§ Collected data:
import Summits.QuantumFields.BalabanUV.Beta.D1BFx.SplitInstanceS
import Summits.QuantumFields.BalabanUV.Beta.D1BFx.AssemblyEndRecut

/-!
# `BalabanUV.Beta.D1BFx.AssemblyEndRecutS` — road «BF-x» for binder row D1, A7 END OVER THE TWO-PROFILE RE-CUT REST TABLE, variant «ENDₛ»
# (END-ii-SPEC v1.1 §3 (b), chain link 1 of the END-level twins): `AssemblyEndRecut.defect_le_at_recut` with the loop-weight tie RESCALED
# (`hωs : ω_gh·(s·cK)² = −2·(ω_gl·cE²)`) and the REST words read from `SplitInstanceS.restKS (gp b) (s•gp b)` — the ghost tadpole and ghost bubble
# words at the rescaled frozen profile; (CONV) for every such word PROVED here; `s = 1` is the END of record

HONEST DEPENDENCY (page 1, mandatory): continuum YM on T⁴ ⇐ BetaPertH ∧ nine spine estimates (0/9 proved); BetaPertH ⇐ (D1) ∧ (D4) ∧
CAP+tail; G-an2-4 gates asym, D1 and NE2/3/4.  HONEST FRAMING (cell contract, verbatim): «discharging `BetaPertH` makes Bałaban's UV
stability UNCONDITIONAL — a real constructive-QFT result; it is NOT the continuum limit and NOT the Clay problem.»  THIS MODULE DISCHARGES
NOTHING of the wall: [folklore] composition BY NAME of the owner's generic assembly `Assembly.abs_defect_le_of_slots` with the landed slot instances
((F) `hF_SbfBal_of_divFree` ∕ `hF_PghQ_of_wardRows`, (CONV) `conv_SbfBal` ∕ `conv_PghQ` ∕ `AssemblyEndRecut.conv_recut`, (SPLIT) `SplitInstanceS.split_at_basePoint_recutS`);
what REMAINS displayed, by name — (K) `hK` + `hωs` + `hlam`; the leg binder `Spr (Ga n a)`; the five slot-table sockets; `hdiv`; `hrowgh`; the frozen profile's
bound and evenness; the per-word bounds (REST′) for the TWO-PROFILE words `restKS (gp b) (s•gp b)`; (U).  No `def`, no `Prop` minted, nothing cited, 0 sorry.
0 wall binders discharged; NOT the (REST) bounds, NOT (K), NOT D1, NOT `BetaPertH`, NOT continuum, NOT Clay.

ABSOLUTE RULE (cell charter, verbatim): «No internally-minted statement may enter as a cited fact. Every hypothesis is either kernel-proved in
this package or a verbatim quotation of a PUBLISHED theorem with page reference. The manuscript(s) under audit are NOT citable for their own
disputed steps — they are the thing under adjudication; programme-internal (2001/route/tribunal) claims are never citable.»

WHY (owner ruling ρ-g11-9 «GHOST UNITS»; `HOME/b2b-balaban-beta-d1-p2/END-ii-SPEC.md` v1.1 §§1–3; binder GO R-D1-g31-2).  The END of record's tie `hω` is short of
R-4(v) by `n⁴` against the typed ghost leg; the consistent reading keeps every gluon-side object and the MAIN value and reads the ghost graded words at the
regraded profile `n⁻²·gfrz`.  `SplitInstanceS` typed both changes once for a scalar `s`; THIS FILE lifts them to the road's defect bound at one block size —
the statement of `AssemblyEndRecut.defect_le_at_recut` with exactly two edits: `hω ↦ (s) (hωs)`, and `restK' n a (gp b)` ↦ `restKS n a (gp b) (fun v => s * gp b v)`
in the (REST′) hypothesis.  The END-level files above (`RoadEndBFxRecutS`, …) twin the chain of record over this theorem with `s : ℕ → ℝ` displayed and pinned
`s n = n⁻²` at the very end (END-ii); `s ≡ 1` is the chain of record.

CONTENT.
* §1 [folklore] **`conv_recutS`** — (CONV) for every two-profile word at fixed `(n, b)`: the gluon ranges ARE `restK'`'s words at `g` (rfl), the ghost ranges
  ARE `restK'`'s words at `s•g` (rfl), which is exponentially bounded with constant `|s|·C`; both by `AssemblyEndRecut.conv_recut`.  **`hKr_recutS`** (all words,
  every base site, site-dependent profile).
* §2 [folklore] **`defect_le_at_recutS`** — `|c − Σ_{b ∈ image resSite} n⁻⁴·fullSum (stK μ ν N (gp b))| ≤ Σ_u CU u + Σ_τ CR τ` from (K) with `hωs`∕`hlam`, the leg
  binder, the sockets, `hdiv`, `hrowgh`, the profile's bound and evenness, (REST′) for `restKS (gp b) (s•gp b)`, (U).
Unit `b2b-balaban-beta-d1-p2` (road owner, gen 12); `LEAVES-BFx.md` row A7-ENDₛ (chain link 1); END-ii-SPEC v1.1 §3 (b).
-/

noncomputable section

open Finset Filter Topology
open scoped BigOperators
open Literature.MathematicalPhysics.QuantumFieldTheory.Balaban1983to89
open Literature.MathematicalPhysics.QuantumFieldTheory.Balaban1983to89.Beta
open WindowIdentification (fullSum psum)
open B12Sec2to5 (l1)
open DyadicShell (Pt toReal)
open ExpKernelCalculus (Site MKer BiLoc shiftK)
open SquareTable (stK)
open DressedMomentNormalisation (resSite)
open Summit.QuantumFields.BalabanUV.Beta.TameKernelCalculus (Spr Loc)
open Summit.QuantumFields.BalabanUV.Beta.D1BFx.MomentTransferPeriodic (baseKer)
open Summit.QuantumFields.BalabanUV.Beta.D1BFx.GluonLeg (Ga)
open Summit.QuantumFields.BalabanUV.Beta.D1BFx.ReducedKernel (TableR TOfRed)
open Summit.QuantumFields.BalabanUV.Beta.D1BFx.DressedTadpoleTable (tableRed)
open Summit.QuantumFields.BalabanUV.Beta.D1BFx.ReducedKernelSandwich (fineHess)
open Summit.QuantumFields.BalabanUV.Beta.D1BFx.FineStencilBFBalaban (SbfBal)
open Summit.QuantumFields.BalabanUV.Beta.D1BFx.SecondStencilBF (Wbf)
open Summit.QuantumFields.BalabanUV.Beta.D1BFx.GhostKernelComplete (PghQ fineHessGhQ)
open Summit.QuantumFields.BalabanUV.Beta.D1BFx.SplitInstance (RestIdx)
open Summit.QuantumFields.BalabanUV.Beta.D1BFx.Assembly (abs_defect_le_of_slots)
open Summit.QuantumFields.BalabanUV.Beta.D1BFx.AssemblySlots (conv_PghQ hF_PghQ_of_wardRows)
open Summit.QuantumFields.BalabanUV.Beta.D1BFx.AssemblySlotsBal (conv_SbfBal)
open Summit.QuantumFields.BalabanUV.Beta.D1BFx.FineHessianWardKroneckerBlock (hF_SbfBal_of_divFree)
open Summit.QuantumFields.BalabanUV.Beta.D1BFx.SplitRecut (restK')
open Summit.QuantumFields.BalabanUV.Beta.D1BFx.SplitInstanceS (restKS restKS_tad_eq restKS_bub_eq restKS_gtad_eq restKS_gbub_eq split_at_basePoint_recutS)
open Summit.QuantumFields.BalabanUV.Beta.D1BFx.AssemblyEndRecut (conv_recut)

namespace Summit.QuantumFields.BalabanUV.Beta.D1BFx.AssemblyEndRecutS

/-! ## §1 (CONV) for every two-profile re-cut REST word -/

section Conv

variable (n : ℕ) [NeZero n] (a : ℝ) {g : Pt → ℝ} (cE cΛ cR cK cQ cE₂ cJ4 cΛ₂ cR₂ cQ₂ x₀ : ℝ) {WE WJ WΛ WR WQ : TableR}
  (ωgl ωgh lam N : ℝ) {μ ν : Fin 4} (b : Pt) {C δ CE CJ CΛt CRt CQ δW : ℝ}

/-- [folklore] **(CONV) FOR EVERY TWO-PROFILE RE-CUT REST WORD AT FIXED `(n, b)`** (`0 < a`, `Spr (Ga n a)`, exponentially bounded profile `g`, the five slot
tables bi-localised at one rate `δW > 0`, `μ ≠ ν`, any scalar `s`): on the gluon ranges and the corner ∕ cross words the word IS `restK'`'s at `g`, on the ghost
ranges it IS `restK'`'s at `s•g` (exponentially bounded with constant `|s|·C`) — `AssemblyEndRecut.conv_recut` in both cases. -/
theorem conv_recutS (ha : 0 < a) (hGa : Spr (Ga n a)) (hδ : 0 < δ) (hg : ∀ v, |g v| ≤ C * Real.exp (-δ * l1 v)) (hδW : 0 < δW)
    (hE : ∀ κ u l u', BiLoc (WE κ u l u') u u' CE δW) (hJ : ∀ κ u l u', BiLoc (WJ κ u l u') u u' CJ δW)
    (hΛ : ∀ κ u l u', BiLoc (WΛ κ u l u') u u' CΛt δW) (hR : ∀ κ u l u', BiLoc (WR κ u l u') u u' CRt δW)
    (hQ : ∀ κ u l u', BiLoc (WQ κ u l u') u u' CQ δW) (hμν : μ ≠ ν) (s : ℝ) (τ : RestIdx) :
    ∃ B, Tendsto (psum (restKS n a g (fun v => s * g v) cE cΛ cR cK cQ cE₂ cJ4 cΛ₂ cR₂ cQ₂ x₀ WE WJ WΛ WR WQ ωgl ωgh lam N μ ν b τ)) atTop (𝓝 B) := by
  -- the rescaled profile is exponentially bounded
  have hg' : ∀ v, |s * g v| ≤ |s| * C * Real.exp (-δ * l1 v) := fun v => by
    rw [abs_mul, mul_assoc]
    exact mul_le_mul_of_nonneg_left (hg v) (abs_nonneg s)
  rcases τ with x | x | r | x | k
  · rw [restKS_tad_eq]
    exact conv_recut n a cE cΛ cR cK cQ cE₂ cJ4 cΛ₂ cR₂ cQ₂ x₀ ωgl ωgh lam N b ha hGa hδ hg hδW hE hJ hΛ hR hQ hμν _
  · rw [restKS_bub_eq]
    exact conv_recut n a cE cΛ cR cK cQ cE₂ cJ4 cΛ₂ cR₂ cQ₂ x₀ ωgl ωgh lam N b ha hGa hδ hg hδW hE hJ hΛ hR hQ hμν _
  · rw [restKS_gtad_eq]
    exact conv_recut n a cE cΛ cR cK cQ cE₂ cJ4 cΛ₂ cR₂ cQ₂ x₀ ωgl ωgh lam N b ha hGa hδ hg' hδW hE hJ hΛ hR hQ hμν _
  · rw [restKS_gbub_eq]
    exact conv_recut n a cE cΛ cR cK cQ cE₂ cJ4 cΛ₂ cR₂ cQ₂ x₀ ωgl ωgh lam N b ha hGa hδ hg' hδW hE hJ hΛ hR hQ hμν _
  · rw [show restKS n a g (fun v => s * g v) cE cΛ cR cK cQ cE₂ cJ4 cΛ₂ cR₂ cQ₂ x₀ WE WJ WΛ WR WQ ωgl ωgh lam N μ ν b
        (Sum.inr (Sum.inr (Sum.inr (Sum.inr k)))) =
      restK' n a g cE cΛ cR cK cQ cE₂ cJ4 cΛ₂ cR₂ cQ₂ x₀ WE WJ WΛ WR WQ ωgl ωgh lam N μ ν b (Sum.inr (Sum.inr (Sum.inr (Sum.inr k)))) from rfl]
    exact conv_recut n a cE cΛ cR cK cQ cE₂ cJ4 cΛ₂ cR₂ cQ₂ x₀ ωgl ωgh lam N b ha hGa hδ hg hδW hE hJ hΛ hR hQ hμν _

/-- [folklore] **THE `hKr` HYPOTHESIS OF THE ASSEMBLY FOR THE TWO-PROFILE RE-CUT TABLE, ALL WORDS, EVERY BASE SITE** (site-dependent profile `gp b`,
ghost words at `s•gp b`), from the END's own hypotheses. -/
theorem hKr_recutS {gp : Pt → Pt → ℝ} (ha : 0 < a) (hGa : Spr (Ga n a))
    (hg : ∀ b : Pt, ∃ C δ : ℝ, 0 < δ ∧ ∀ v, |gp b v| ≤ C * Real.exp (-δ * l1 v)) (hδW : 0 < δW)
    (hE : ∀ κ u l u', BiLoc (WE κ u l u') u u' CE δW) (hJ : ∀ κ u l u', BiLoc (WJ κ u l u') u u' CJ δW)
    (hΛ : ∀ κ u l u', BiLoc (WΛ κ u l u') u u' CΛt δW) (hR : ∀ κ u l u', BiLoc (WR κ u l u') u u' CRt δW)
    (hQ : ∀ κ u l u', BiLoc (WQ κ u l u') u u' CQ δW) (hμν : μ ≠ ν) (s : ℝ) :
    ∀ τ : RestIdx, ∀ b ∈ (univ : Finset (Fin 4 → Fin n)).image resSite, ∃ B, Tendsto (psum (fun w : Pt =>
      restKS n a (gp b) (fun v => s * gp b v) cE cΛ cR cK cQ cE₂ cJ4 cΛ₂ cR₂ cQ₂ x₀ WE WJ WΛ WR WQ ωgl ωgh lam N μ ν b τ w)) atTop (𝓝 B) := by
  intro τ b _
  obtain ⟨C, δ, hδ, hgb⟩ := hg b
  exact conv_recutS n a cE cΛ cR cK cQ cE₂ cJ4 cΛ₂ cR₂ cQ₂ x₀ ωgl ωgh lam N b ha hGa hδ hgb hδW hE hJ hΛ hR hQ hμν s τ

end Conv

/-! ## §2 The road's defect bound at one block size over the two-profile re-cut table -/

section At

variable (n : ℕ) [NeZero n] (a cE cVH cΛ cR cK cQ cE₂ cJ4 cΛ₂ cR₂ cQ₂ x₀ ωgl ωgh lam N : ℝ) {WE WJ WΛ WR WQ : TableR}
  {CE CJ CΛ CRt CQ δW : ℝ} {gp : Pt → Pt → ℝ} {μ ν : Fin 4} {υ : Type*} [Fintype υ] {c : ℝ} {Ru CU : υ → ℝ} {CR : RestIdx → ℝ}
==
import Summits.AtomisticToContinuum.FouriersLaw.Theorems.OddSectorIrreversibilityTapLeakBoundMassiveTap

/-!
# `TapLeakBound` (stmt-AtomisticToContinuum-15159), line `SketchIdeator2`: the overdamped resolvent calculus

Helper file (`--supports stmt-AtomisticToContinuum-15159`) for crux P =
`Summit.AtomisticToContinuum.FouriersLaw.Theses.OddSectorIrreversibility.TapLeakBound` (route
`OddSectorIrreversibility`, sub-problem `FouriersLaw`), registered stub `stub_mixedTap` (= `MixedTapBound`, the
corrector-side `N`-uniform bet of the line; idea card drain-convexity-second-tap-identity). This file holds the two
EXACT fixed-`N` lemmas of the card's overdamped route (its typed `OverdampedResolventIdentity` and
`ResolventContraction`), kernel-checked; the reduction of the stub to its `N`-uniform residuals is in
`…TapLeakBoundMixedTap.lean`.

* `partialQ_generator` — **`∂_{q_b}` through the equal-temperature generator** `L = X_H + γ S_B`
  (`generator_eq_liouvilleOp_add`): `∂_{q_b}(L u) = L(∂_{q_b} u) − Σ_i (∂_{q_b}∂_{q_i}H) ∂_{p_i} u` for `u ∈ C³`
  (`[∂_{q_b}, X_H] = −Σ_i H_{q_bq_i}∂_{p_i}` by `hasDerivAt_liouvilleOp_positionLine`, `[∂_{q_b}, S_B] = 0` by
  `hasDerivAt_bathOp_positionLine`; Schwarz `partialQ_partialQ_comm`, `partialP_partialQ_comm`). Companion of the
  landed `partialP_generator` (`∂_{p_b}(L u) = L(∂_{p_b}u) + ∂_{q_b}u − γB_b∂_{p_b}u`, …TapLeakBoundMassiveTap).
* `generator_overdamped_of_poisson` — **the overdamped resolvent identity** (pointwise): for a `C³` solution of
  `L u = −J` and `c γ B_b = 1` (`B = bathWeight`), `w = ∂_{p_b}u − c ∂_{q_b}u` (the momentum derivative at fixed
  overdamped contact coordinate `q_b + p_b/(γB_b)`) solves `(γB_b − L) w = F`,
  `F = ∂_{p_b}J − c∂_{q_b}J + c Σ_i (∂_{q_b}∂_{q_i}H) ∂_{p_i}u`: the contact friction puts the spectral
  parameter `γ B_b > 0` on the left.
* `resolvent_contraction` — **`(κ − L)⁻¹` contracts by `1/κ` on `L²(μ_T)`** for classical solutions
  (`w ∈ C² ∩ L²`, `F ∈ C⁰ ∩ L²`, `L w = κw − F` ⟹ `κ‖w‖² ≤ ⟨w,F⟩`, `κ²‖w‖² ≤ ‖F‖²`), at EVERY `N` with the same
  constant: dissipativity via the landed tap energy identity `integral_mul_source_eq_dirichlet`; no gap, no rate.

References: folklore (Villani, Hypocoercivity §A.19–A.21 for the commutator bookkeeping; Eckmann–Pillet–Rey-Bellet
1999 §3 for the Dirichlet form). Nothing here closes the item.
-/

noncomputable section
==
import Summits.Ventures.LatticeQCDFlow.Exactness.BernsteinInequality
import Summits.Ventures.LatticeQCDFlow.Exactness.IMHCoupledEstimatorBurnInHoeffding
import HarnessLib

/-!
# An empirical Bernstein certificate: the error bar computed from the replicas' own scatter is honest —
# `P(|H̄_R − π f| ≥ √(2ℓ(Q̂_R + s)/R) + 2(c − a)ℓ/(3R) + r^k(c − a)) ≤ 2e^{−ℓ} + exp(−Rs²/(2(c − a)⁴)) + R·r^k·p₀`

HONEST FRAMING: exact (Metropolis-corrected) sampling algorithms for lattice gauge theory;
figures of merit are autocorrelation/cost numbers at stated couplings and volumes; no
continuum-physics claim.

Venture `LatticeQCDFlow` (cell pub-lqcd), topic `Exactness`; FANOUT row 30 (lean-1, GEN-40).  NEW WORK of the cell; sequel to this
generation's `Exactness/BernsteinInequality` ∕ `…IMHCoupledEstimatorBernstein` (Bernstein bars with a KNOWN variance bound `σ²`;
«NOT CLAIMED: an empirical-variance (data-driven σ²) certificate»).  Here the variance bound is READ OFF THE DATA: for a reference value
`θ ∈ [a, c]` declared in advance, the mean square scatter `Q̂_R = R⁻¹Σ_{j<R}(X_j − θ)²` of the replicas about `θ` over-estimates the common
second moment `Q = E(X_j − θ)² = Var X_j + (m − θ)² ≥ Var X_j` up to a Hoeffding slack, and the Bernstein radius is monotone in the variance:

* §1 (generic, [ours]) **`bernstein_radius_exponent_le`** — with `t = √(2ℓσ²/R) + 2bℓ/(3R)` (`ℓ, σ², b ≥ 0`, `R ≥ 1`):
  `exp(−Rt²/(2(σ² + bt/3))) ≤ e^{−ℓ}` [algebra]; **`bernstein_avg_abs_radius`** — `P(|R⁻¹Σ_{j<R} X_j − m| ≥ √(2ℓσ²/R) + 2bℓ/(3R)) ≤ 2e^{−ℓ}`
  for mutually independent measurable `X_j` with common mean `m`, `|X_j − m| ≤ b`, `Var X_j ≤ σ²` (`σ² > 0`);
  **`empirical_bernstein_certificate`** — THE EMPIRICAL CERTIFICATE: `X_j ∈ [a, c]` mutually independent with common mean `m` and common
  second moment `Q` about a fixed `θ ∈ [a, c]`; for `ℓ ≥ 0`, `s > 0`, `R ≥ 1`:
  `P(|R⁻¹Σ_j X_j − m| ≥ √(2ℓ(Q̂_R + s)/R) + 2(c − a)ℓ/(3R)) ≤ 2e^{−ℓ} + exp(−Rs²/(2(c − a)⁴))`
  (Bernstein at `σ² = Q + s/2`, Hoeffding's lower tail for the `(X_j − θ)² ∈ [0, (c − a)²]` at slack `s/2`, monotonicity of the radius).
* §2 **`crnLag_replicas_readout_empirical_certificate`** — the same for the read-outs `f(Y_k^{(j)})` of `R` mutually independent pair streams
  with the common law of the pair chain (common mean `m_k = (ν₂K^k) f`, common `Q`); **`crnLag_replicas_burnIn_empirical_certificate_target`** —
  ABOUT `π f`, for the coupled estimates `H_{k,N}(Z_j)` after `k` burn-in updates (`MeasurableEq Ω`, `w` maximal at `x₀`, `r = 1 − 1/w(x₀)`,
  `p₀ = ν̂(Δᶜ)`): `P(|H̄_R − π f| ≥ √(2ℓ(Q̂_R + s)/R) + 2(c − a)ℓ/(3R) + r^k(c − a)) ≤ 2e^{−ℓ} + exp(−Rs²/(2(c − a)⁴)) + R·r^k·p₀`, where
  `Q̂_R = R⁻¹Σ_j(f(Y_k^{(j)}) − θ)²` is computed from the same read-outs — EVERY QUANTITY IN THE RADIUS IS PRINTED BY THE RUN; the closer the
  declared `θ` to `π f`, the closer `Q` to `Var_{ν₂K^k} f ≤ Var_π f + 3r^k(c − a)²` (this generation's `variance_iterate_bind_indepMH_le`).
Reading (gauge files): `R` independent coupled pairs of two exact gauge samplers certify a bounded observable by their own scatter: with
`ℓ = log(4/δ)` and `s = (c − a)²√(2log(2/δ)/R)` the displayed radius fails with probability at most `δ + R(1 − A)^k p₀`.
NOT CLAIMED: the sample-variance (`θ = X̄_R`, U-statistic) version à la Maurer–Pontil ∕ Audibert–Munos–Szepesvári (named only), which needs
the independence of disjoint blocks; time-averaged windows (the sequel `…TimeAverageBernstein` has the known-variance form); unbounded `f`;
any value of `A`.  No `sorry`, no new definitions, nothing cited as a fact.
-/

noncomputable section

§ Description of the task: Whenever a line of the entries contains the string "frozen", copy that line.

§ Result of this exercise:
# words at the rescaled frozen profile; (CONV) for every such word PROVED here; `s = 1` is the END of record
what REMAINS displayed, by name — (K) `hK` + `hωs` + `hlam`; the leg binder `Spr (Ga n a)`; the five slot-table sockets; `hdiv`; `hrowgh`; the frozen profile's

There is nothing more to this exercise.